On the other extreme, you have the extremely viral OSS licenses such as GPL and gang. This is the license that Steve Balmer calls a cancer because it is infectious. It is very clear in the language that any software that contains GPL code must be at least as free as the GPL and no distribution rights can be taken away from the customers.

This essentially means that if you use GPL code in your product, you cannot do anything that will prevent your customers from using that code in whatever way that they like. GPL3 has very specific language that nullifies patents and attacks digital rights management. In fact, you cannot even stop your customer from reselling your product ad verbatim if they want to.

One misconception that most people in Malaysia have is that OSS is a development license – meaning that if they do not make changes to the original code or develop it, there is no need to open source it. This is only true for LGPL and gang, which require all changes, modifications and additions to the original code to be given away as LGPL. However, it is untrue for either of the previous extremes.

The trouble with most proprietary businesses in Malaysia is that they do not comprehend OSS. OSS licences do not prohibit you from charging money for your products.
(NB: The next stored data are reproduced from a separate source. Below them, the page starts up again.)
import Mathlib
import HarnessLib
import Summits.QuantumFields.YangMills.Theses.FemtoCutoffLadder
import Summits.QuantumFields.YangMills.Theorems.FemtoCutoffLadderMatchedCouplingExists
import Summits.QuantumFields.YangMills.Theorems.FemtoCutoffLadderEventualSplitGlue
import Summits.QuantumFields.YangMills.Theorems.FemtoTransferGapBounds
import Summits.QuantumFields.YangMills.Theorems.FemtoTransferGapLevelsPos

/-!
# FemtoCutoffLadder — glue of the pointwise decomposition of `SubOctaveBounded`

`DyadicNestedUpper → EventualTowerDominancePw → SubOctaveBounded` (items stmt-QuantumFields-25766, -25890 ⟶ -24085), and the
comparison `EventualTowerDominance → EventualTowerDominancePw` (the pointwise item is the WEAKER one: the height `k` is chosen after
the coarse coupling). Pure real arithmetic + `ε ↓ 0`; no summit is proved here.
-/

namespace Summit.QuantumFields.YangMills.Theorems.FemtoCutoffLadder

open Summit.QuantumFields.YangMills.Theorems.FemtoTransferGap
open Summit.QuantumFields.YangMills.Theses.FemtoCutoffLadder

/-- the filed form implies the pointwise form (so the new item is WEAKER). -/
theorem eventualTowerDominancePw_of_uniform : EventualTowerDominance → EventualTowerDominancePw := by
  rintro ⟨C, lam0, L0, hlam0, H⟩
  refine ⟨C, lam0, L0, hlam0, fun lam hlam hle L' _ L _ hL0 hL'L hL2 β' hW' ε hε => ?_⟩
  obtain ⟨k, Hk⟩ := H lam hlam hle L' L hL0 hL'L hL2 ε hε
  exact ⟨k, fun M _ hM βM hWM hΛ => Hk M hM βM β' hWM hW' hΛ⟩

/-- glue (pointwise form): `DyadicNestedUpper → EventualTowerDominancePw → SubOctaveBounded`. -/
theorem eventualSplitGluePw_proof : DyadicNestedUpper → EventualTowerDominancePw → SubOctaveBounded := by
  intro hU hT
  obtain ⟨C₁, lamU, L0U, hlamU, HU⟩ := hU
  obtain ⟨C₂, lamT, L0T, hlamT, HT⟩ := hT
  have hM : MatchedCouplingExists := matchedCouplingExists_proof
  refine ⟨C₁ + C₂, min (min lamU lamT) (1 / 2), max L0U L0T, lt_min (lt_min hlamU hlamT) (by norm_num), ?_⟩
  intro lam hlam hle L' _ L _ hL0 hL'L hL2 β β' hW hW' hΛ
  have hleU : lam ≤ lamU := hle.trans ((min_le_left _ _).trans (min_le_left _ _))
  have hleT : lam ≤ lamT := hle.trans ((min_le_left _ _).trans (min_le_right _ _))
  have hhalf : lam ≤ 1 / 2 := hle.trans (min_le_right _ _)
  have hL0U : L0U ≤ L := ((le_max_left _ _).trans hL0).trans hL'L
  have hL0T : L0T ≤ L' := (le_max_right _ _).trans hL0
  apply le_exp_mul_of_forall_eps
  intro ε hε
  obtain ⟨k, HTk⟩ := HT lam hlam hleT L' L hL0T hL'L hL2 β' hW' ε hε
  haveI : NeZero (L * 2 ^ k) := ⟨mul_ne_zero (NeZero.ne L) (pow_ne_zero _ two_ne_zero)⟩
  obtain ⟨βM, hWM, hΛM⟩ := hM lam hlam hhalf L (L * 2 ^ k) β hW
  have h1 := HU lam hlam hleU k L (L * 2 ^ k) hL0U (Nat.mul_comm L (2 ^ k)) βM β hWM hW hΛM
  have h2 := HTk (L * 2 ^ k) rfl βM hWM (hΛM.trans hΛ)
  set S := secondValue su2Rep L β ^ L
  set T := topValue su2Rep L β ^ L
  set S' := secondValue su2Rep L' β' ^ L'
  set T' := topValue su2Rep L' β' ^ L'
  set SM := secondValue su2Rep (L * 2 ^ k) βM ^ (L * 2 ^ k)
  set TM := topValue su2Rep (L * 2 ^ k) βM ^ (L * 2 ^ k)
  have hTM : 0 < TM := pow_pos (topValue_su2Rep_pos _ _) _
  have hT : 0 ≤ T := pow_nonneg (topValue_su2Rep_pos _ _).le _
  have hT' : 0 ≤ T' := pow_nonneg (topValue_su2Rep_pos _ _).le _
  rw [hΛM] at h1 h2
  have key : S * T' * TM ≤ Real.exp ((C₁ + C₂) * luscherLambda β L ^ 2 + ε) * (S' * T) * TM := by
    have c1 : S * T' * TM ≤ Real.exp (C₁ * luscherLambda β L ^ 2) * (SM * T) * T' := by
      have := mul_le_mul_of_nonneg_right h1 hT'
      calc S * T' * TM = S * TM * T' := by ring
        _ ≤ _ := this
    have c2 : Real.exp (C₁ * luscherLambda β L ^ 2) * (SM * T) * T' ≤
        Real.exp (C₁ * luscherLambda β L ^ 2) * T * (Real.exp (C₂ * luscherLambda β L ^ 2 + ε) * (S' * TM)) := by
      have := mul_le_mul_of_nonneg_left h2 (mul_nonneg (Real.exp_pos (C₁ * luscherLambda β L ^ 2)).le hT)
      calc Real.exp (C₁ * luscherLambda β L ^ 2) * (SM * T) * T'
          = Real.exp (C₁ * luscherLambda β L ^ 2) * T * (SM * T') := by ring
        _ ≤ _ := this
    calc S * T' * TM ≤ _ := c1
      _ ≤ _ := c2
      _ = Real.exp ((C₁ + C₂) * luscherLambda β L ^ 2 + ε) * (S' * T) * TM := by
          have : Real.exp ((C₁ + C₂) * luscherLambda β L ^ 2 + ε) =
              Real.exp (C₁ * luscherLambda β L ^ 2) * Real.exp (C₂ * luscherLambda β L ^ 2 + ε) := by
            rw [← Real.exp_add]; ring_nf
          rw [this]; ring
  exact le_of_mul_le_mul_right key hTM

end Summit.QuantumFields.YangMills.Theorems.FemtoCutoffLadder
In fact, you are encouraged to charge money for it so that you have clear proof of distribution, which means that the OSS license can be clearly enforced. You will find open source companies worth billions of dollars amongst the Fortune 500.

Professionally, I always recommend that my clients stay away from GPL code unless they know exactly what they want to do with their products. There is nothing wrong with GPL except that staying away from it gives us flexibility to decide on whether or not to distribute our source code later – once there is a clear business case for it either way.

I was recently told by a colleague that he was informed by legal that we should give away our GPL derived code but practically, we would not need to. That is the kind of legal-doublespeak that makes me hate lawyers.